VisitBritain Extends its Reach to New GCC Markets
This was published under the 2010 to 2015 Conservative and Liberal Democrat coalition government
Visits from the GCC to the UK show a 30% increase while spend doubles over the last 5 years
Early this week, VisitBritain concluded a series of meetings with its strategic partners and key market influencers in Saudi Arabia and Qatar to consult on Britain’s recently launched tourism growth strategy for the GCC Region.
Building on Britain’s strong position and historic connections in the GCC, VisitBritain’s Director of Strategy and Communications, Patricia Yates, alongside Regional Manager for Asia Pacific and Middle East, Sumathi Ramanathan, met with officials from the UK Embassies, British Council, UK Border Agency and UK Trade and Investment as well as decision makers in the travel and tourism industry in Riyadh and Doha to gain their input on Britain’s new Tourism Growth Strategy launched last April.
Tourism plays a major role in the UK economy. It contributes £115 billion (equivalent to AED 656 billion) to UK GDP, and provides employment for 2.6 million people.
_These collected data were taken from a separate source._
import Summits.MatrixMultiplication.MatrixMultiplication.Theorems.TetrahedronTensorKronecker
import Mathlib.Analysis.SpecialFunctions.Log.Base
import HarnessLib

/-!
# Tetrahedron tensor — the exponent IS the infimum of the level certificates

Converse of the finite-certificate lemma `omegaTetra_le_four_of_levels` (Kronecker file): from the
definition of `ω(K₄)` as an infimum of admissible exponents, every `θ > ω(K₄)` is certified by SOME
level, `R₄(T(K₄)_N) ≤ N^θ` with `N ≥ 2` (`exists_level_of_omegaTetra_lt`). Hence the attacked conjunct
`TetraFlat : ω(K₄) ≤ 4` of the tetrahedron carving is EQUIVALENT to its finite-certificate form
(`omegaTetra_le_four_iff_levels`) — the BC3 skeleton's open stub `stub_levels` loses nothing — and the
exponent has the level formula **`ω(K₄) = inf_{N ≥ 2} log_N R₄(T(K₄)_N)`** (`omegaTetra_eq_sInf_levels`;
the `≤` half is the sub-multiplicativity `R₄(T(K₄)_{NM}) ≤ R₄(T(K₄)_N) R₄(T(K₄)_M)`, the `≥` half is this
file). Decomposition-workshop lens 6 (g13). Sorry-free.
-/

noncomputable section

set_option linter.dupNamespace false

namespace Summit.MatrixMultiplication.MatrixMultiplication.Theorems.TetrahedronTensor

open Filter Asymptotics Literature.Computability.AlgebraicComplexity

variable (F : Type) [Field F]

/-- **Levels from the exponent**: if `ω(K₄) < θ` then some level `N ≥ 2` carries the certificate
`R₄(T(K₄)_N) ≤ N^θ`. [cite: ChristandlVranaZuiddam2016, Prop. 1.1.16] -/
theorem exists_level_of_omegaTetra_lt {θ : ℝ} (h : omegaTetra F < θ) :
    ∃ N : ℕ, 2 ≤ N ∧ (tensorRankD (tetra F N) : ℝ) ≤ (N : ℝ) ^ θ := by
  obtain ⟨β, hωβ, hβθ⟩ := exists_between h
  have hβ := mem_tetraAdmissibleExponents_of_lt F hωβ
  obtain ⟨C, hC⟩ := isBigO_iff.1 hβ
  have hlim : Tendsto (fun n : ℕ => (n : ℝ) ^ (θ - β)) atTop atTop :=
    (tendsto_rpow_atTop (by linarith)).comp tendsto_natCast_atTop_atTop
  obtain ⟨N, hRN, hCN, hN2⟩ :=
    (hC.and ((hlim.eventually_ge_atTop C).and (eventually_ge_atTop 2))).exists
  refine ⟨N, hN2, ?_⟩
  have hN0 : (0 : ℝ) < N := by
    have : 0 < N := lt_of_lt_of_le (by norm_num) hN2
    exact_mod_cast this
  rw [Real.norm_of_nonneg (Nat.cast_nonneg _),
    Real.norm_of_nonneg (Real.rpow_nonneg (Nat.cast_nonneg _) _)] at hRN
  calc (tensorRankD (tetra F N) : ℝ) ≤ C * (N : ℝ) ^ β := hRN
    _ ≤ (N : ℝ) ^ (θ - β) * (N : ℝ) ^ β :=
        mul_le_mul_of_nonneg_right hCN (Real.rpow_nonneg hN0.le _)
    _ = (N : ℝ) ^ θ := by rw [← Real.rpow_add hN0, sub_add_cancel]

/-- `TetraFlat` in finite-certificate form, converse direction: `ω(K₄) ≤ 4` gives, for every `k`, a
level `N ≥ 2` with `R₄(T(K₄)_N) ≤ N^{4 + 1/(k+1)}`. [cite: ChristandlVranaZuiddam2016, Prop. 1.1.16] -/
theorem levels_of_omegaTetra_le_four (h : omegaTetra F ≤ 4) :
    ∀ k : ℕ, ∃ N : ℕ, 2 ≤ N ∧
      (tensorRankD (tetra F N) : ℝ) ≤ (N : ℝ) ^ ((4 : ℝ) + 1 / ((k : ℝ) + 1)) := by
  intro k
  refine exists_level_of_omegaTetra_lt F (lt_of_le_of_lt h ?_)
  have hk : (0 : ℝ) < 1 / ((k : ℝ) + 1) := by positivity
  linarith

/-- **`TetraFlat ⟺ Levels`**: `ω(K₄) ≤ 4` iff every exponent `4 + 1/(k+1)` is certified at some finite
level (the BC3 skeleton's open stub is an exact reformulation of the crux). [cite: ChristandlVranaZuiddam2016, Prop. 1.1.16] -/
theorem omegaTetra_le_four_iff_levels :
    omegaTetra F ≤ 4 ↔
      ∀ k : ℕ, ∃ N : ℕ, 2 ≤ N ∧
        (tensorRankD (tetra F N) : ℝ) ≤ (N : ℝ) ^ ((4 : ℝ) + 1 / ((k : ℝ) + 1)) :=
  ⟨levels_of_omegaTetra_le_four F, omegaTetra_le_four_of_levels F⟩

/-! ## The level formula `ω(K₄) = inf_{N ≥ 2} log_N R₄(T(K₄)_N)` -/

/-- The set of level exponents `{log_N R₄(T(K₄)_N) : N ≥ 2}`. (CVZ19, Prop. 1.1.16). -/
def levelExponents : Set ℝ :=
  {x : ℝ | ∃ N : ℕ, 2 ≤ N ∧ x = Real.logb N (tensorRankD (tetra F N))}

/-- `R₄(T(K₄)_N) ≥ 1` as a real number for `N ≥ 1` (from the flattening bound `N⁴ ≤ R₄`). [folklore] -/
theorem one_le_tensorRankD_tetra_real {N : ℕ} (hN : 1 ≤ N) :
    (1 : ℝ) ≤ (tensorRankD (tetra F N) : ℝ) := by
  have h4 := pow_four_le_tensorRankD_tetra' (F := F) N
  have h1 : 1 ≤ N ^ 4 := Nat.one_le_pow _ _ hN
  exact_mod_cast h1.trans h4

/-- Every level exponent bounds `ω(K₄)`: `ω(K₄) ≤ log_N R₄(T(K₄)_N)` for `N ≥ 2` (one certificate
suffices, `omegaTetra_le_of_level` with `θ = log_N R₄`). [cite: ChristandlVranaZuiddam2016, Prop. 1.1.16] -/
theorem omegaTetra_le_logb_level {N : ℕ} (hN : 2 ≤ N) :
    omegaTetra F ≤ Real.logb N (tensorRankD (tetra F N)) := by
  have hN1 : (1 : ℝ) < N := by exact_mod_cast (lt_of_lt_of_le (by norm_num) hN : 1 < N)
  have hN0 : (0 : ℝ) < N := by linarith
  have hR1 := one_le_tensorRankD_tetra_real F (le_trans (by norm_num) hN)
  have hR0 : (0 : ℝ) < (tensorRankD (tetra F N) : ℝ) := by linarith
  refine omegaTetra_le_of_level F hN (Real.logb_nonneg hN1 hR1) ?_
  rw [Real.rpow_logb hN0 hN1.ne' hR0]

/-- The level exponents are nonempty (`N = 2`). [folklore] -/
theorem levelExponents_nonempty : (levelExponents F).Nonempty :=
  ⟨_, 2, le_rfl, rfl⟩

/-- The level exponents are bounded below by `ω(K₄)`. [folklore] -/
theorem levelExponents_bddBelow : BddBelow (levelExponents F) := by
  refine ⟨omegaTetra F, fun x hx => ?_⟩
  obtain ⟨N, hN, rfl⟩ := hx
  exact omegaTetra_le_logb_level F hN

/-- **Level formula**: `ω(K₄) = inf {log_N R₄(T(K₄)_N) : N ≥ 2}` — the exponent of the tetrahedron
is exactly the infimum of its finite level certificates. [cite: ChristandlVranaZuiddam2016, Prop. 1.1.16] -/
theorem omegaTetra_eq_sInf_levels : omegaTetra F = sInf (levelExponents F) := by
  refine le_antisymm (le_csInf (levelExponents_nonempty F) fun x hx => ?_) ?_
  · obtain ⟨N, hN, rfl⟩ := hx
    exact omegaTetra_le_logb_level F hN
  · refine le_of_forall_gt_imp_ge_of_dense fun θ hθ => ?_
    obtain ⟨N, hN, hcert⟩ := exists_level_of_omegaTetra_lt F hθ
    have hN1 : (1 : ℝ) < N := by exact_mod_cast (lt_of_lt_of_le (by norm_num) hN : 1 < N)
    have hR1 := one_le_tensorRankD_tetra_real F (le_trans (by norm_num) hN)
    have hR0 : (0 : ℝ) < (tensorRankD (tetra F N) : ℝ) := by linarith
    have hlog : Real.logb N (tensorRankD (tetra F N)) ≤ θ :=
      (Real.logb_le_iff_le_rpow hN1 hR0).2 hcert
    exact (csInf_le (levelExponents_bddBelow F) ⟨N, hN, rfl⟩).trans hlog

end Summit.MatrixMultiplication.MatrixMultiplication.Theorems.TetrahedronTensor

end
In 2012, the UK enjoyed a record year where £18.6 billion (equivalent to AED 106 billion) were injected into the economy from overseas visitors, of which £1.2 (equivalent to AED 6.8 billion) came from the GCC countries.
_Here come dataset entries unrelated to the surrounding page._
import Mathlib
import HarnessLib
import Summits.PneNP.PneNP.Theses.RamseyUncertifiable
import Summits.PneNP.PneNP.Theorems.RamseyUncertifiableRamseyNotNPProofSystemForm
import Summits.PneNP.PneNP.Theorems.RamseyUncertifiableResolutionUncertaintyTreeLikeUncertainty
import Summits.PneNP.PneNP.Theorems.RamseyUncertifiableRamseyAbundant
import Literature.Computability.MetaComplexity.ProofSystems
import Literature.Computability.MetaComplexity.Resolution
import Literature.Computability.Complexity.HamCircuitNP
import Literature.Computability.Complexity.TM2PassThrough

/-!
# Line `ladder-dag-resolution` — LADDER-DOWN skeleton for the crux `RamseyNotNP`
(stmt-PneNP-9814, route `RamseyUncertifiable`; forward generator G4, unit fwd-ladder-PneNP-50)

X = `RamseyNotNP` : RAMSEY₂ (codes of `⟨n, G⟩` with `ω(G), α(G) < ⌈2 log₂ n⌉ = Nat.clog 2 (n²)`) is not in `NP`.
Landed top equivalence (`Theorems/RamseyUncertifiableRamseyNotNPProofSystemForm.lean`, p137404):
`ramseyNotNP_iff_forall_not_isPolyBounded : X ↔ ∀ V, IsProofSystemFor V RAMSEY₂ → ¬ IsPolyBounded V`
— X says EVERY Cook–Reckhow certifier of Ramsey-ness has, infinitely often, only super-polynomial proofs.

GRADATION (X's own language): restrict the certifier.  The canonical certifier family is
"a `V`-proof of `⟨n, G⟩ ∈ RAMSEY₂` is a PAIR of resolution refutations of the unary clique formulas
`cliqueCNF n k G`, `cliqueCNF n k Gᶜ`, `k = Nat.clog 2 (n²)`", graded by the refutation-DAG class `R`:
tree-like ⊂ regular ⊂ general DAG (`R = ⊤`) ⊂ … ⊂ all certifiers (= X).
`ResRung R` below is the io / ∃-graph / super-polynomial form — the form X actually implies (on-path).

* floor in tree: `resRung_treeLike : ResRung IsTreeLike` — PROVED below (no sorry) from the landed
  `treeLike_uncertainty` + `ramseyAbundant_proof`; also published standalone as
  `Lines/ladder_dag_resolution_special.lean`.  (Pin-monotone / careful DAG refutations are further landed rungs.)
* floor in print: `ResRung IsRegular` (Atserias–Bonacina–de Rezende–Lauria–Nordström–Razborov, JACM 2021,
  arXiv:2012.09476 Thm 5.1 + §5: G(n,½) a.a.s., k = O(log n), via clause-monotonicity in k) — not formalised.
* NEXT RUNG = `stub_resRung : ResRung (fun _ => True)` — general (DAG-like) resolution; OPEN in print
  (ABdRLNR21 §9; Lauria–Pudlák–Rödl–Thapen 2017 §1.1 for the unary encoding; de Rezende–Potechin–Risse
  arXiv:2404.16722 p.3; arXiv:2605.10941 §1.1), strictly weaker than the route's every-graph item
  `ResolutionUncertainty` (stmt-PneNP-9816, `n^{ε log n}` for ALL graphs).
* GAP = `stub_limit` — the passage from resolution pairs to ALL certifiers: a Ramsey certifier that is not
  polynomially dominated by resolution pairs is not polynomially bounded.  On-path (X → it, trivially), does not
  give X without the rung; summit-strength in difficulty (STRATEGY-CENSUS F1) — disposition frontier, stated honestly.
* `RamseyNotNP_of : stub_resRung → stub_limit → RamseyNotNP` — kernel-checked composition (no sorry).

Conventions: `sorry` appears ONLY in the two `stub_*` theorems.
-/

set_option linter.dupNamespace false

namespace Summit.PneNP.PneNP.Cruxes.RamseyNotNP.LadderDagResolution

open Literature.Computability.Complexity Literature.Computability.MetaComplexity
open Summit.PneNP.PneNP.Theses.RamseyUncertifiable (RamseyNotNP RamseyAbundant)
open Summit.PneNP.PneNP.Theorems (ramseyAbundant_proof)
open Summit.PneNP.PneNP.Theorems.RegularResolutionRung.Negative (cliqueCNF)
open Summit.PneNP.PneNP.Theorems.RamseyNotNP.ProofSystemForm (ramseyNotNP_iff_forall_not_isPolyBounded)

/-! ### Vocabulary of the ladder -/

/-- RAMSEY₂ as a language: codes of `⟨n, G⟩` with `G` and `Gᶜ` both `Nat.clog 2 (n²)`-clique-free
(verbatim the set of the crux `RamseyNotNP`). -/
abbrev Ram : Language Bool :=
  encodingGraph.toLanguage {p : Σ n, SimpleGraph (Fin n) |
    p.2.CliqueFree (Nat.clog 2 (p.1 ^ 2)) ∧ p.2ᶜ.CliqueFree (Nat.clog 2 (p.1 ^ 2))}

/-- **The rung schema `ResRung R`** (gradation parameter = a class `R` of resolution refutation DAGs):
for every exponent `c`, for infinitely many `n`, SOME `n`-vertex Ramsey graph `G` (both `G`, `Gᶜ`
`⌈2 log₂ n⌉`-clique-free) has NO pair of `R`-refutations of `cliqueCNF n ⌈2log₂ n⌉ G`, `cliqueCNF n ⌈2log₂ n⌉ Gᶜ`
of total length `≤ n ^ c` — i.e. the `R`-resolution-pair certifier of Ramsey-ness is not polynomially bounded.
Antitone in `R`; `R = IsTreeLike` is landed, `R = IsRegular` is in print (a.a.s.), `R = ⊤` is the next rung. -/
def ResRung (R : List (ResLine ℕ) → Prop) : Prop :=
  ∀ c n₀ : ℕ, ∃ n, n₀ ≤ n ∧ ∃ G : SimpleGraph (Fin n),
    G.CliqueFree (Nat.clog 2 (n ^ 2)) ∧ Gᶜ.CliqueFree (Nat.clog 2 (n ^ 2)) ∧
    ∀ [DecidableRel G.Adj], ∀ π₁ π₂ : List (ResLine ℕ),
      IsResRefutation (cliqueCNF n (Nat.clog 2 (n ^ 2)) fun u v => decide (G.Adj u v)) π₁ →
      IsResRefutation (cliqueCNF n (Nat.clog 2 (n ^ 2)) fun u v => decide (Gᶜ.Adj u v)) π₂ →
      R π₁ → R π₂ → n ^ c < max π₁.length π₂.length

/-- **`ResDominates V`**: the certifier `V` is polynomially dominated by resolution pairs — from any
`V`-proof `w` of the code of `⟨n, G⟩` one gets a pair of resolution refutations of the two clique formulas of
total length `≤ (|w| + n + 2) ^ c`. (E.g. `V` = the resolution-pair checker itself, or anything it p-simulates.) -/
def ResDominates (V : List Bool → List Bool → Bool) : Prop :=
  ∃ c : ℕ, ∀ (n : ℕ) (G : SimpleGraph (Fin n)) [DecidableRel G.Adj] (w : List Bool),
    V (encodingGraph.encode ⟨n, G⟩) w = true →
    ∃ π₁ π₂ : List (ResLine ℕ),
      IsResRefutation (cliqueCNF n (Nat.clog 2 (n ^ 2)) fun u v => decide (G.Adj u v)) π₁ ∧
      IsResRefutation (cliqueCNF n (Nat.clog 2 (n ^ 2)) fun u v => decide (Gᶜ.Adj u v)) π₂ ∧
      max π₁.length π₂.length ≤ (w.length + n + 2) ^ c

/-! ### The two registered stubs (`sorry` lives ONLY here) -/

/-- **Stub 1 — the NEXT RUNG (crux of the line; open problem in print, XL).** General DAG-like resolution:
the resolution-pair certifier of Ramsey-ness is not polynomially bounded — for every `c`, infinitely often some
Ramsey graph `G` on `n` vertices admits no pair of resolution refutations of `Clique(G,⌈2log₂n⌉)`,
`Clique(Gᶜ,⌈2log₂n⌉)` of length `≤ n^c`.  Why plausibly true: true for tree-like (landed), regular (ABdRLNR21
Thm 5.1, a.a.s.), unary Sherali–Adams with bounded coefficients (dRPR FOCS 2023); the brute-force upper bound is
`n^{O(log n)}`.  Why it might fail: all known resolution lower-bound techniques (size–width, Haken bottleneck
counting, random restrictions) provably or empirically stall on unary `k`-clique for `k ≤ √n` (ABdRLNR21 §1, §9). -/
theorem stub_resRung : ResRung fun _ => True := by
  sorry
Accordingly, a key component of the growth strategy involved plans for VisitBritain to expand its activities in the GCC region including moving its regional hub to Dubai. A move that will enable VisitBritain to reach across key cities in its main resource markets including Dubai, Abu Dhabi, Riyadh, Jeddah, Kuwait City and Doha. These markets are becoming increasingly important, representing 22% of the total spend from Asia Pacific and Middle East countries.
VisitBritain conducted a similar consultation late last year, whereby it gathered responses from market influencers and its strategic partners that helped shape the new strategy. Similarly, VisitBritain is now revisiting with the same industry partners with the ambition that it will deliver a more effective strategy in the Region by engaging with key decision makers on territory.
Michael O’Neill, HM Ambassador to Qatar, stated: “We are delighted to welcome visitors from across the world to Britain. It was great to see the increase in visitor numbers in 2012 for Her Majesty the Queen’s Diamond Jubilee and the London Olympic and Paralympic Games. We want that growth to continue. We will continue to work on practical steps for that, including seeking ways to improve our visa arrangements. The British Embassy is committed to work closely on these issues with VisitBritain, the British Council and our partners in Qatar.”
Patricia Yates, VisitBritain’s Director of Strategy and Communications, said: “Tourism is a main pillar in our Government’s economic growth strategy. It adds £115 billion (equivalent to AED 656 billion) to our economy annually, and it is our priority to ensure we retain a competitive edge over other destinations around the world.”
“With the GCC countries signifying great potential for inbound visits to Britain, a larger network in this Region will enable VisitBritain to engage more effectively with our key segments, high spending Arab families and the increasingly important youth market,” added Yates.
Ayman Morrar, the General Manager of Aamal Travel, who was present at the consultation meeting in Qatar, commented: “It was a great chance for us to touch base with VisitBritain’s team and get updated on the efforts and activities conducted in the GCC Region in general and specifically in Qatar. We have shared our views on some of the challenges and obstacles as well as the opportunities. We all agreed that we should creatively offer some of the many different products and places that Britain has to offer that may cater to different types of holidays in addition to the main attraction, London of course. The meeting was very constructive in terms of unifying our efforts and approach to maximize business to UK, and we thank VisitBritain for the initiative.”